The Palace of Khudayar Khan, known as the Pearl of Kokand, was the palace of the last ruler of the Kokand Khanate, Khudayar Khan. It is the most visited tourism attraction in Uzbekistan’s Fergana Valley.

History 
The Palace of Khudayar Khan, also known as Kokand Urda, was built in the early 1870s. It was the last in a series of seven palaces, each grander than the last, and it was intended to project the power of the khan. The architect was Mir Ubaydullo, and the palace is said to have been built by 80 master builders and 16,000 conscripted labourers. The American diplomat Eugene Schuyler described the palace as being "much larger and more magnificent than any other in Central Asia... glittering in all the brightness of its fresh tiles, blue, yellow and green." 

During the Russian Conquest of Central Asia, Tsarist troops seized and liquidated the Khanate of Kokand, turning it into a vassal state. Khudayar Khan initially took a pro-Russian stance but was forced into exile, leaving his palace behind. The property was looted.

During the Bolshevik Revolution, Kokand and from 1917-18 had an anti-Bolshevik Provisional Government. When the Bolsheviks did take control of the city in 1918, they demolished the majority of the palace, including all of the harem, leaving just 19 original rooms out of nearly 120.

Description
The palace stands within landscaped gardens in the centre of Kokand. The total site is four hectares, and the original building was 138 m long and 68 m wide. The main entrance is 5 m above ground level and accessed via a ramp. 

The entire facade is richly tiled, with a mixture of geometric patterns and inscriptions. Above the gateway, an Arabic inscription reads “High Palace of  Seid Muhammad Khudayar Khan”. The use of yellow and green in the colour scheme makes this building distinct (and dates it later) than the mostly blue and turquoise monuments found elsewhere in Uzbekistan.

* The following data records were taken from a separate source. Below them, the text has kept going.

import Summits.QuantumAdvantage.AdviceFreeQNC0.AffBells21Descent
import HarnessLib

/-!
# Cell qa-qnc0, plan S2 engine (ROUND-20 §2.8, class version): the coin-pair Cauchy–Schwarz DESCENT ON A PARITY CLASS
(DL-class) — planner qa-qnc0-p1 g21, `Sketch21.lean` §2c′, statements VERBATIM

Support for crux `RingDenseResidualLt3` (stmt-QuantumAdvantage-22907), route `DWalkThree`.  On a hard-core fibre the coins
are uniform on a PARITY CLASS (`Fib19.card_fibre_coinParity`), so the descent must be run INSIDE the class
`{F : #{j ∈ P : F_j} ≡ μ₀}`: for fixed coins off the pair `{a, b} ⊆ P` exactly two of the four values of `(F_a, F_b)` are
admissible, whence TWO children per pair (`S_{00,11}`: rows with `B_a + B_b ≠ 0`; `S_{01,10}`: rows with `B_a ≠ B_b`),
each again on a parity class of the remaining coins `P' = P \ {a, b}` with `λ = 0`.

Objects VERBATIM from the planner's `exp21/Sketch21.lean` §2c′: `classBiasNum` (the signed count `N(S; P, μ₀)`) and the
statement `DescentLemmaClass`.  PROVED here (0 sorry): `descentLemmaClass : DescentLemmaClass`,
`4·N(S; P, μ₀)² ≤ 2·4^{q−1} + 2^{q−1}·(|N(S_{00,11}; P', μ₀)| + |N(S_{01,10}; P', ¬μ₀)|)`.
Proof: the two-coordinate Cauchy–Schwarz `TwoModuli.sq_sum_le_sum_pair_overwrite` ([ViolaWigderson2008] differencing)
for the class-restricted summand `f = 𝟙_class · (−1)^{#hit + #λ}`; for every `F` the class test of the overwrite `F^x` is
`x_a ⊕ x_b ⊕ par(P', F) = μ₀` (`classCond_setPair_iff`), so `(Σ_x f(F^x))² = 2 + 2·s(F^x)s(F^{x̄})` with the admissible
complementary pair, and the cross term is `±` the class summand of the corresponding child by the sign lemma
`sign_pair_overwrite` of `AffBells21Descent`.

WHAT THIS IS NOT: no leaf bound on a class (class-Φ), no statement about the crux; the kernel instances of Sketch21
(`descentClass_instances`, `native_decide`) are not repeated.
-/

namespace Summit.QuantumAdvantage.AdviceFreeQNC0

open Finset
open Literature.Computability.MetaComplexity

namespace AffBells21

/-! ## §2c′ statements (planner qa-qnc0-p1 g21, Sketch21.lean §2c′ — VERBATIM) -/

/-- Signed count of the parity of the system on the coin PARITY CLASS `Σ_{j ∈ P} F_j ≡ μ₀`. -/
def classBiasNum (q s : ℕ) (B : Fin s → Fin q → ZMod 3) (r : Fin s → ZMod 3) (lam : Fin q → Bool)
    (P : Finset (Fin q)) (μ₀ : Bool) : ℤ :=
  ∑ F : Fin q → Bool,
    if ((P.filter fun j => F j = true).card % 2 = 1) = (μ₀ = true) then
      (-1 : ℤ) ^ (((univ.filter fun k : Fin s => (∑ j : Fin q, if F j then B k j else 0) = r k).card
                  + (univ.filter fun j : Fin q => lam j = true ∧ F j = true).card))
    else 0

/-- **(DL-class) DESCENT LEMMA ON A PARITY CLASS** (support): with `P' = P \ {a,b}` (`a, b ∈ P`, `a ≠ b`) and classes of size `2^{q−1}`,
`4·N(S)² ≤ 2·4^{q−1} + 2^{q−1}·(|N(S_{00,11}; P', μ₀)| + |N(S_{01,10}; P', ¬μ₀)|)`, i.e.
`bias_cl² ≤ 1/2 + (1/4)(|bias_cl(S_{00,11})| + |bias_cl(S_{01,10})|)`. -/
def DescentLemmaClass : Prop :=
  ∀ (q s : ℕ) (B : Fin s → Fin q → ZMod 3) (r : Fin s → ZMod 3) (lam : Fin q → Bool) (P : Finset (Fin q)) (μ₀ : Bool)
    (a b : Fin q), a ∈ P → b ∈ P → a ≠ b →
    4 * (classBiasNum q s B r lam P μ₀) ^ 2
      ≤ 2 * 4 ^ (q - 1)
        + 2 ^ (q - 1) * (|classBiasNum q s (childB B a b (false, false) (true, true)) (childR B r a b (false, false) (true, true))
                              (fun _ => false) ((P.erase a).erase b) μ₀|
                         + |classBiasNum q s (childB B a b (false, true) (true, false)) (childR B r a b (false, true) (true, false))
                              (fun _ => false) ((P.erase a).erase b) (!μ₀)|)

/-! ## Bookkeeping: the class condition under a pair overwrite -/

variable {q s : ℕ}

/-- `#{j ∈ P : F^x_j} = [x_a] + [x_b] + #{j ∈ P \ {a,b} : F_j}` for `a, b ∈ P`, `a ≠ b`. -/
theorem card_filter_setPair {P : Finset (Fin q)} {a b : Fin q} (ha : a ∈ P) (hb : b ∈ P) (hab : a ≠ b)
    (x : Bool × Bool) (F : Fin q → Bool) :
    (P.filter fun j => setPair a b x F j = true).card
      = (if x.1 = true then 1 else 0) + (if x.2 = true then 1 else 0)
        + (((P.erase a).erase b).filter fun j => F j = true).card := by
  have hb' : b ∈ P.erase a := Finset.mem_erase.mpr ⟨hab.symm, hb⟩
  rw [card_filter, card_filter, ← Finset.add_sum_erase P _ ha, ← Finset.add_sum_erase (P.erase a) _ hb',
    setPair_apply_left hab, setPair_apply_right, add_assoc]
  congr 2
  refine sum_congr rfl fun j hj => ?_
  have hjb : j ≠ b := (Finset.mem_erase.mp hj).1
  have hja : j ≠ a := (Finset.mem_erase.mp (Finset.mem_erase.mp hj).2).1
  rw [setPair_apply_of_ne hja hjb]

/-- The parity bit of `#{j ∈ P' : F_j}`. -/
def parBit (P' : Finset (Fin q)) (F : Fin q → Bool) : Bool := decide ((P'.filter fun j => F j = true).card % 2 = 1)

/-- `decide p = μ₀ ↔ (p = (μ₀ = true))` (the class test of `classBiasNum` as a Boolean equation). -/
theorem decide_eq_bool_iff (p : Prop) [Decidable p] (μ₀ : Bool) : (p = (μ₀ = true)) ↔ decide p = μ₀ := by
  cases μ₀
  · simp
  · simp

/-- The class test after the overwrite: `F^x ∈ class(P, μ₀) ⟺ x_a ⊕ x_b ⊕ par(P', F) = μ₀`. -/
theorem classCond_setPair_iff {P : Finset (Fin q)} {a b : Fin q} (ha : a ∈ P) (hb : b ∈ P) (hab : a ≠ b)
    (μ₀ : Bool) (x : Bool × Bool) (F : Fin q → Bool) :
    (((P.filter fun j => setPair a b x F j = true).card % 2 = 1) = (μ₀ = true))
      ↔ (xor (xor x.1 x.2) (parBit ((P.erase a).erase b) F)) = μ₀ := by
  rw [card_filter_setPair ha hb hab, decide_eq_bool_iff]
  unfold parBit
  set m := (((P.erase a).erase b).filter fun j => F j = true).card
  rcases Nat.mod_two_eq_zero_or_one m with hm | hm <;>
    rcases x with ⟨_ | _, _ | _⟩ <;> cases μ₀ <;> simp [Nat.add_mod, hm]

/-- The class test on the untouched coins, as a Boolean equation. -/
theorem classCond_iff (P' : Finset (Fin q)) (μ : Bool) (F : Fin q → Bool) :
    (((P'.filter fun j => F j = true).card % 2 = 1) = (μ = true)) ↔ parBit P' F = μ := by
  unfold parBit
  exact decide_eq_bool_iff _ _

/-- `((−1)^n)² = 1`. -/
theorem neg_one_pow_sq (n : ℕ) : ((-1 : ℝ) ^ n) ^ 2 = 1 := by
  rw [← pow_mul, mul_comm, pow_mul, neg_one_sq, one_pow]

/-! ## (DL-class) the descent lemma on a parity class -/

/-- **(DL-class) PROVED**: `4·N(S; P, μ₀)² ≤ 2·4^{q−1} + 2^{q−1}(|N(S_{00,11}; P', μ₀)| + |N(S_{01,10}; P', ¬μ₀)|)`.
Two-coordinate Cauchy–Schwarz (`TwoModuli.sq_sum_le_sum_pair_overwrite`) for the class-restricted summand; for each
`F` exactly two of the four overwrites `F^x` lie in the class (`x_a ⊕ x_b` fixed by the parity of the other coins of `P`),
so `(Σ_x f(F^x))² = 2 + 2·s(F^x)s(F^{x̄})`, and the cross term is `±` the class summand of the corresponding child
(`sign_pair_overwrite`). -/
theorem descentLemmaClass : DescentLemmaClass := by
  intro q s B r lam P μ₀ a b ha hb hab
  -- notation
  set P' := (P.erase a).erase b with hP'
  set sgn : (Fin q → Bool) → ℝ := fun F => (-1 : ℝ) ^ ((univ.filter fun k : Fin s => rowSum B k F = r k).card
      + (univ.filter fun j : Fin q => lam j = true ∧ F j = true).card) with hsgn
  set f : (Fin q → Bool) → ℝ := fun F =>
      if ((P.filter fun j => F j = true).card % 2 = 1) = (μ₀ = true) then sgn F else 0 with hf
  -- the two child summands
  set t₁ : (Fin q → Bool) → ℝ := fun F => (-1 : ℝ) ^
      ((univ.filter fun k : Fin s => rowSum (childB B a b (false, false) (true, true)) k F
          = childR B r a b (false, false) (true, true) k).card
        + (univ.filter fun j : Fin q => (fun _ : Fin q => false) j = true ∧ F j = true).card) with ht₁
  set t₂ : (Fin q → Bool) → ℝ := fun F => (-1 : ℝ) ^
      ((univ.filter fun k : Fin s => rowSum (childB B a b (false, true) (true, false)) k F
          = childR B r a b (false, true) (true, false) k).card
        + (univ.filter fun j : Fin q => (fun _ : Fin q => false) j = true ∧ F j = true).card) with ht₂
  set ε₁ : ℝ := (-1 : ℝ) ^ (survCount B a b (false, false) (true, true) + lamCount lam a b (false, false) (true, true))
    with hε₁
  set ε₂ : ℝ := (-1 : ℝ) ^ (survCount B a b (false, true) (true, false) + lamCount lam a b (false, true) (true, false))
    with hε₂
  set N₁ : ℝ := ∑ F : Fin q → Bool, if parBit P' F = μ₀ then t₁ F else 0 with hN₁
  set N₂ : ℝ := ∑ F : Fin q → Bool, if parBit P' F = !μ₀ then t₂ F else 0 with hN₂
  -- casts of the three integer counts
  have hN : (classBiasNum q s B r lam P μ₀ : ℝ) = ∑ F, f F := by
    unfold classBiasNum; push_cast; rfl
  have hN₁c : (classBiasNum q s (childB B a b (false, false) (true, true)) (childR B r a b (false, false) (true, true))
      (fun _ => false) ((P.erase a).erase b) μ₀ : ℝ) = N₁ := by
    unfold classBiasNum
    push_cast
    refine sum_congr rfl fun F _ => ?_
    rw [← hP']
    exact if_congr (classCond_iff P' μ₀ F) rfl rfl
  have hN₂c : (classBiasNum q s (childB B a b (false, true) (true, false)) (childR B r a b (false, true) (true, false))
      (fun _ => false) ((P.erase a).erase b) (!μ₀) : ℝ) = N₂ := by
    unfold classBiasNum
    push_cast
    refine sum_congr rfl fun F _ => ?_
    rw [← hP']
    exact if_congr (classCond_iff P' (!μ₀) F) rfl rfl
  -- signs of the overwrites: cross terms are ± child summands
  have hx11 : ∀ F, sgn (setPair a b (false, false) F) * sgn (setPair a b (true, true) F) = ε₁ * t₁ F :=
    fun F => sign_pair_overwrite hab B r lam (false, false) (true, true) F
  have hx10 : ∀ F, sgn (setPair a b (false, true) F) * sgn (setPair a b (true, false) F) = ε₂ * t₂ F :=
    fun F => sign_pair_overwrite hab B r lam (false, true) (true, false) F
  have hsq : ∀ F x, sgn (setPair a b x F) ^ 2 = 1 := fun F x => neg_one_pow_sq _
  -- the square of the four-term overwrite sum, pointwise in F
  have hfour : ∀ F, (∑ x : Bool × Bool, f (setPair a b x F)) ^ 2
      = 2 + 2 * ((if parBit P' F = μ₀ then ε₁ * t₁ F else 0) + (if parBit P' F = !μ₀ then ε₂ * t₂ F else 0)) := by
    intro F
    have hfx : ∀ x : Bool × Bool, f (setPair a b x F)
        = if (xor (xor x.1 x.2) (parBit P' F)) = μ₀ then sgn (setPair a b x F) else 0 := by
      intro x
      simp only [hf]
      exact if_congr (classCond_setPair_iff ha hb hab μ₀ x F) rfl rfl
    simp only [hfx, Fintype.sum_prod_type, Fintype.sum_bool]
    rw [← hx11 F, ← hx10 F]
    have h1 := hsq F (true, true); have h2 := hsq F (true, false)
    have h3 := hsq F (false, true); have h4 := hsq F (false, false)
    cases hπ : parBit P' F <;> cases μ₀ <;> simp <;> nlinarith [h1, h2, h3, h4]
  -- two-coordinate Cauchy–Schwarz and the evaluation of the right-hand side
  have hCS := TwoModuli.sq_sum_le_sum_pair_overwrite f hab
  rw [Fintype.card_fin] at hCS
  have hRHS : ∑ x : Bool × Bool, ∑ x' : Bool × Bool, ∑ F : Fin q → Bool,
      f (Function.update (Function.update F a x.1) b x.2) * f (Function.update (Function.update F a x'.1) b x'.2)
        = 2 * 2 ^ q + 2 * (ε₁ * N₁ + ε₂ * N₂) := by
    have hswap : ∑ x : Bool × Bool, ∑ x' : Bool × Bool, ∑ F : Fin q → Bool,
        f (Function.update (Function.update F a x.1) b x.2) * f (Function.update (Function.update F a x'.1) b x'.2)
          = ∑ F : Fin q → Bool, (∑ x : Bool × Bool, f (setPair a b x F)) ^ 2 := by
      calc ∑ x : Bool × Bool, ∑ x' : Bool × Bool, ∑ F : Fin q → Bool,
            f (Function.update (Function.update F a x.1) b x.2) * f (Function.update (Function.update F a x'.1) b x'.2)
          = ∑ x : Bool × Bool, ∑ F : Fin q → Bool, ∑ x' : Bool × Bool,
            f (Function.update (Function.update F a x.1) b x.2)
              * f (Function.update (Function.update F a x'.1) b x'.2) := sum_congr rfl fun x _ => sum_comm
        _ = ∑ F : Fin q → Bool, ∑ x : Bool × Bool, ∑ x' : Bool × Bool,
            f (Function.update (Function.update F a x.1) b x.2)
              * f (Function.update (Function.update F a x'.1) b x'.2) := sum_comm
        _ = ∑ F : Fin q → Bool, (∑ x : Bool × Bool, f (setPair a b x F)) ^ 2 := by
            refine sum_congr rfl fun F _ => ?_
            rw [sq, sum_mul_sum]
            rfl
    rw [hswap, sum_congr rfl fun F _ => hfour F]
    have hA : ∑ F : Fin q → Bool, (if parBit P' F = μ₀ then ε₁ * t₁ F else 0) = ε₁ * N₁ := by
      rw [hN₁, mul_sum]
      refine sum_congr rfl fun F _ => ?_
      split_ifs <;> simp
    have hB : ∑ F : Fin q → Bool, (if parBit P' F = !μ₀ then ε₂ * t₂ F else 0) = ε₂ * N₂ := by
      rw [hN₂, mul_sum]
      refine sum_congr rfl fun F _ => ?_
      split_ifs <;> simp
    have hcard : (Finset.univ : Finset (Fin q → Bool)).card = 2 ^ q := by
      rw [card_univ, Fintype.card_fun, Fintype.card_bool, Fintype.card_fin]
    rw [sum_add_distrib, sum_const, hcard, ← mul_sum, sum_add_distrib, hA, hB]
    simp only [nsmul_eq_mul, Nat.cast_pow, Nat.cast_ofNat]
    ring
  rw [hRHS] at hCS
  -- bound the signed child terms by absolute values
  have hε₁abs : |ε₁| = 1 := abs_neg_one_pow _
  have hε₂abs : |ε₂| = 1 := abs_neg_one_pow _
  have hb1 : ε₁ * N₁ ≤ |N₁| := by
    calc ε₁ * N₁ ≤ |ε₁ * N₁| := le_abs_self _
      _ = |N₁| := by rw [abs_mul, hε₁abs, one_mul]
  have hb2 : ε₂ * N₂ ≤ |N₂| := by
    calc ε₂ * N₂ ≤ |ε₂ * N₂| := le_abs_self _
      _ = |N₂| := by rw [abs_mul, hε₂abs, one_mul]
  -- q ≥ 2
  have hq : 2 ≤ q := by
    have h1 : ({a, b} : Finset (Fin q)).card = 2 := card_pair hab
    have h2 : ({a, b} : Finset (Fin q)).card ≤ q := by
      simpa using Finset.card_le_univ ({a, b} : Finset (Fin q))
    omega
  obtain ⟨q', rfl⟩ : ∃ q', q = q' + 1 := ⟨q - 1, by omega⟩
  rw [Nat.add_sub_cancel]
  -- assemble (in ℝ, then cast)
  have hreal : 4 * (classBiasNum (q' + 1) s B r lam P μ₀ : ℝ) ^ 2
      ≤ 2 * 4 ^ q' + 2 ^ q' * (|(classBiasNum (q' + 1) s (childB B a b (false, false) (true, true))
            (childR B r a b (false, false) (true, true)) (fun _ => false) ((P.erase a).erase b) μ₀ : ℝ)|
          + |(classBiasNum (q' + 1) s (childB B a b (false, true) (true, false))
            (childR B r a b (false, true) (true, false)) (fun _ => false) ((P.erase a).erase b) (!μ₀) : ℝ)|) := by
    rw [hN, hN₁c, hN₂c]
    have h4 : (4 : ℝ) ^ q' = 2 ^ q' * 2 ^ q' := by rw [← mul_pow]; norm_num
    have hpos : (0 : ℝ) ≤ 2 ^ q' := by positivity
    have hCS' : (∑ F, f F) ^ 2 ≤ 2 ^ (q' + 1) / 16 * (2 * 2 ^ (q' + 1) + 2 * (ε₁ * N₁ + ε₂ * N₂)) := hCS
    have hexp : (2 : ℝ) ^ (q' + 1) / 16 * (2 * 2 ^ (q' + 1) + 2 * (ε₁ * N₁ + ε₂ * N₂))
        = 2 ^ q' * 2 ^ q' / 2 + (2 ^ q' * (ε₁ * N₁) + 2 ^ q' * (ε₂ * N₂)) / 4 := by
      rw [pow_succ]; ring
    rw [hexp] at hCS'
    have e1 : (2 : ℝ) ^ q' * (ε₁ * N₁) ≤ 2 ^ q' * |N₁| := mul_le_mul_of_nonneg_left hb1 hpos
    have e2 : (2 : ℝ) ^ q' * (ε₂ * N₂) ≤ 2 ^ q' * |N₂| := mul_le_mul_of_nonneg_left hb2 hpos
    rw [h4, mul_add]
    linarith [hCS', e1, e2]
  exact_mod_cast hreal

end AffBells21

end Summit.QuantumAdvantage.AdviceFreeQNC0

Originally the palace had seven courtyards and 114 (or, by some accounts, 119) rooms. Of these original spaces, 5 courtyards and 19 rooms survive. Many of the interiors have been restored, and there are particularly fine examples of wood carving, panelled and painted ceilings, and wall paintings. The throne room is intact and you can sit on a replica throne: is in the Hermitage Museum in St Petersburg.

Construction
Constructed by sixteen thousand conscripted or enslaved workers using one thousand carts to transport materials, the eighty master builders designed and built an ornate structure of variegated colors and rich ornaments with geometric patterns, arabesques, and floral motifs all made from ceramic tiles and based on tales of the Orient.

Current use
Today the palace is a national monument and a museum. It is open to the public and guided tours are available. The palace is also used as a venue for many of Kokand’s festivals and events, including the biennial International Festival of Handicrafters.